* _EXERCISE OBJECTIVE_:
Lines after the one containing "positive determinant roots" are to be omitted; print exactly each line from the start of the records up to and including it.

[Stored dataset items]
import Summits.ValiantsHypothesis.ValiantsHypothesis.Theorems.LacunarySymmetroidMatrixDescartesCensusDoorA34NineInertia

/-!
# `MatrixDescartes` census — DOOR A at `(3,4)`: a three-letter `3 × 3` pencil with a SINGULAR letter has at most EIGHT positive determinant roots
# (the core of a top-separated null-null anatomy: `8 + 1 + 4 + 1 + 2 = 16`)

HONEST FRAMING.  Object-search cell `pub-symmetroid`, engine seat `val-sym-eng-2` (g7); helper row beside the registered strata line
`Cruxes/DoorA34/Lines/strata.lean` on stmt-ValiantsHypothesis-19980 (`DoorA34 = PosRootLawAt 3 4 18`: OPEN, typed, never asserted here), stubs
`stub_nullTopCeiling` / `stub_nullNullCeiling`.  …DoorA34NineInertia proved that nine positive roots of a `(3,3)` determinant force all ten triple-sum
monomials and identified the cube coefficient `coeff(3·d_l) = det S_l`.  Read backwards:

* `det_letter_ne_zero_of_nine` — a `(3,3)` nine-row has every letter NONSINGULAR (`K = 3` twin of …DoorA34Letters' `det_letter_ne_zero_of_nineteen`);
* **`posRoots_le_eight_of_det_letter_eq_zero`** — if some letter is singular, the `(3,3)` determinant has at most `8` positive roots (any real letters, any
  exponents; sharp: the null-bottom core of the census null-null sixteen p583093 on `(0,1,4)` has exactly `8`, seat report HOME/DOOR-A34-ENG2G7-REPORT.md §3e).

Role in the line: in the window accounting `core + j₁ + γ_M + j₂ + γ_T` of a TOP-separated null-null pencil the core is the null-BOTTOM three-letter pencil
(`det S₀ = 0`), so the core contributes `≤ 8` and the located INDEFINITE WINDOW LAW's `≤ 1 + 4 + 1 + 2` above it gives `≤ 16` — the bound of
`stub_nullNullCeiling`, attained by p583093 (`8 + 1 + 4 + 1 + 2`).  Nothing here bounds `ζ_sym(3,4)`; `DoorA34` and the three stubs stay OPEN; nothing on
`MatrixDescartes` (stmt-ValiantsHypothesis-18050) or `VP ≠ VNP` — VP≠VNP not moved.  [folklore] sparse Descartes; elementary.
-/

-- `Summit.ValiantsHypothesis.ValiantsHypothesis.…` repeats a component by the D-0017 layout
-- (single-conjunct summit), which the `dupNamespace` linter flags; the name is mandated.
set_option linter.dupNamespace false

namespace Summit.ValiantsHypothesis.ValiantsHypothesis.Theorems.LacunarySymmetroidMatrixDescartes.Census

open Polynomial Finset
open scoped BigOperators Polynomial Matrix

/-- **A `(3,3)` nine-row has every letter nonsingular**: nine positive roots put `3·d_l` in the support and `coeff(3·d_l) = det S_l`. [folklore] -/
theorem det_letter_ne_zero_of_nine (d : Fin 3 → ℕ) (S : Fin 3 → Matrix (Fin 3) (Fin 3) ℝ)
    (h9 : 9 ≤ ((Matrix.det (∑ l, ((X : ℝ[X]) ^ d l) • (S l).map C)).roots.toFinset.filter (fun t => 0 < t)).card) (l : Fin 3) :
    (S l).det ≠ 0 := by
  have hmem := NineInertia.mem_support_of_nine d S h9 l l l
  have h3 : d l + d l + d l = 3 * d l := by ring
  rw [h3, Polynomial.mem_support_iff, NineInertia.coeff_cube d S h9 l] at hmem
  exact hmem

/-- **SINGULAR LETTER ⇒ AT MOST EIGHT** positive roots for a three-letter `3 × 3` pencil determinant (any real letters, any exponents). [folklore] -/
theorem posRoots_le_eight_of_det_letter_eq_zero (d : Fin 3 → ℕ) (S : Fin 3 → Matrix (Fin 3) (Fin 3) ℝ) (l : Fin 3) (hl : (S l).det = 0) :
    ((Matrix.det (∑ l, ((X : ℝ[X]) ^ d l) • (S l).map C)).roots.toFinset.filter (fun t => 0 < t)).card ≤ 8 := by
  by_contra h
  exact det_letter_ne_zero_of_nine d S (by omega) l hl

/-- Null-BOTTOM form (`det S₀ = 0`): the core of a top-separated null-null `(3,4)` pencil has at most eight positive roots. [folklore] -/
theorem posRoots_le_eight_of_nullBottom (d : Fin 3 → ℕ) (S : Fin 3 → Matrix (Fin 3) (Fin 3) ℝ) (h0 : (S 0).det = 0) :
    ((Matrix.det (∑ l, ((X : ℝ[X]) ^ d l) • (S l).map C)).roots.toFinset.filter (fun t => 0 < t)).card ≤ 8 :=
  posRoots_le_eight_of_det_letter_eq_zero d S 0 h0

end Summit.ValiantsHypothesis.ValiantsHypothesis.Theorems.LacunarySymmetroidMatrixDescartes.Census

* _EXPECTED ANSWER_:
import Summits.ValiantsHypothesis.ValiantsHypothesis.Theorems.LacunarySymmetroidMatrixDescartesCensusDoorA34NineInertia

/-!
# `MatrixDescartes` census — DOOR A at `(3,4)`: a three-letter `3 × 3` pencil with a SINGULAR letter has at most EIGHT positive determinant roots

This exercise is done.